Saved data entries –
■ ■ ■ ■ ■

/-- `1 − H₃ ≤ q_d + q₁₂`: if neither star touches port `3` the world is `d` or `[12]`. [folklore] -/
theorem noHit3_le_qd_add_q12 {x₁ x₂ x₃ y₁ y₂ y₃ αx αy : ℝ}
    (hx₁ : 0 ≤ x₁) (hx₁' : x₁ ≤ 1) (hx₂ : 0 ≤ x₂) (hx₂' : x₂ ≤ 1) (hx₃ : 0 ≤ x₃) (hx₃' : x₃ ≤ 1)
    (hy₁ : 0 ≤ y₁) (hy₁' : y₁ ≤ 1) (hy₂ : 0 ≤ y₂) (hy₂' : y₂ ≤ 1) (hy₃ : 0 ≤ y₃) (hy₃' : y₃ ≤ 1)
    (hαx : αx = (1 - x₁) * (1 - x₂) * (1 - x₃) + x₁ * (1 - x₂) * (1 - x₃) + (1 - x₁) * x₂ * (1 - x₃) + (1 - x₁) * (1 - x₂) * x₃)
    (hαy : αy = (1 - y₁) * (1 - y₂) * (1 - y₃) + y₁ * (1 - y₂) * (1 - y₃) + (1 - y₁) * y₂ * (1 - y₃) + (1 - y₁) * (1 - y₂) * y₃) :
    (1 - (x₃ + y₃ - x₃ * y₃)) ≤ αx * αy + (x₁ * x₂ * (1 - x₃) * (αy + y₁ * y₂ * (1 - y₃)) + y₁ * y₂ * (1 - y₃) * αx) := by
  -- `(1−x₃)(1−y₃) = (α'_x + X₁₂)(α'_y + Y₁₂)` with `α' = α − X₃ ≤ α`
  have ex : 1 - x₃ = ((1 - x₁) * (1 - x₂) * (1 - x₃) + x₁ * (1 - x₂) * (1 - x₃) + (1 - x₁) * x₂ * (1 - x₃)) + x₁ * x₂ * (1 - x₃) := by
    ring
  have ey : 1 - y₃ = ((1 - y₁) * (1 - y₂) * (1 - y₃) + y₁ * (1 - y₂) * (1 - y₃) + (1 - y₁) * y₂ * (1 - y₃)) + y₁ * y₂ * (1 - y₃) := by
    ring
  have hX3 : 0 ≤ (1 - x₁) * (1 - x₂) * x₃ := mul_nonneg (mul_nonneg (by linarith) (by linarith)) hx₃
  have hY3 : 0 ≤ (1 - y₁) * (1 - y₂) * y₃ := mul_nonneg (mul_nonneg (by linarith) (by linarith)) hy₃
  have hax' : 0 ≤ (1 - x₁) * (1 - x₂) * (1 - x₃) + x₁ * (1 - x₂) * (1 - x₃) + (1 - x₁) * x₂ * (1 - x₃) := by
    have t1 : 0 ≤ (1 - x₁) * (1 - x₂) * (1 - x₃) := mul_nonneg (mul_nonneg (by linarith) (by linarith)) (by linarith)
    have t2 : 0 ≤ x₁ * (1 - x₂) * (1 - x₃) := mul_nonneg (mul_nonneg hx₁ (by linarith)) (by linarith)
    have t3 : 0 ≤ (1 - x₁) * x₂ * (1 - x₃) := mul_nonneg (mul_nonneg (by linarith) hx₂) (by linarith)
    linarith
  have hay' : 0 ≤ (1 - y₁) * (1 - y₂) * (1 - y₃) + y₁ * (1 - y₂) * (1 - y₃) + (1 - y₁) * y₂ * (1 - y₃) := by
    have t1 : 0 ≤ (1 - y₁) * (1 - y₂) * (1 - y₃) := mul_nonneg (mul_nonneg (by linarith) (by linarith)) (by linarith)
    have t2 : 0 ≤ y₁ * (1 - y₂) * (1 - y₃) := mul_nonneg (mul_nonneg hy₁ (by linarith)) (by linarith)
    have t3 : 0 ≤ (1 - y₁) * y₂ * (1 - y₃) := mul_nonneg (mul_nonneg (by linarith) hy₂) (by linarith)
    linarith
  have hX12 : 0 ≤ x₁ * x₂ * (1 - x₃) := mul_nonneg (mul_nonneg hx₁ hx₂) (by linarith)
  have hY12 : 0 ≤ y₁ * y₂ * (1 - y₃) := mul_nonneg (mul_nonneg hy₁ hy₂) (by linarith)
  have e : (1 - (x₃ + y₃ - x₃ * y₃)) = (1 - x₃) * (1 - y₃) := by ring
  rw [e, ex, ey, hαx, hαy]
  nlinarith [mul_nonneg hax' hay', mul_nonneg hax' hY12, mul_nonneg hX12 hay', mul_nonneg hX12 hY12, mul_nonneg hX3 hay',
    mul_nonneg hax' hY3, mul_nonneg hX3 hY3, mul_nonneg hX3 hY12, mul_nonneg hX12 hY3]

■ ■ ■ ■ ■

TASK REQUIREMENTS – Reproduce the line that contains "rw [e, ex, ey, hαx, hαy]" and each line after it through the last line of the entries above, exactly; leave out all earlier lines.

SOLVED PROBLEM –
  rw [e, ex, ey, hαx, hαy]
  nlinarith [mul_nonneg hax' hay', mul_nonneg hax' hY12, mul_nonneg hX12 hay', mul_nonneg hX12 hY12, mul_nonneg hX3 hay',
    mul_nonneg hax' hY3, mul_nonneg hX3 hY3, mul_nonneg hX3 hY12, mul_nonneg hX12 hY3]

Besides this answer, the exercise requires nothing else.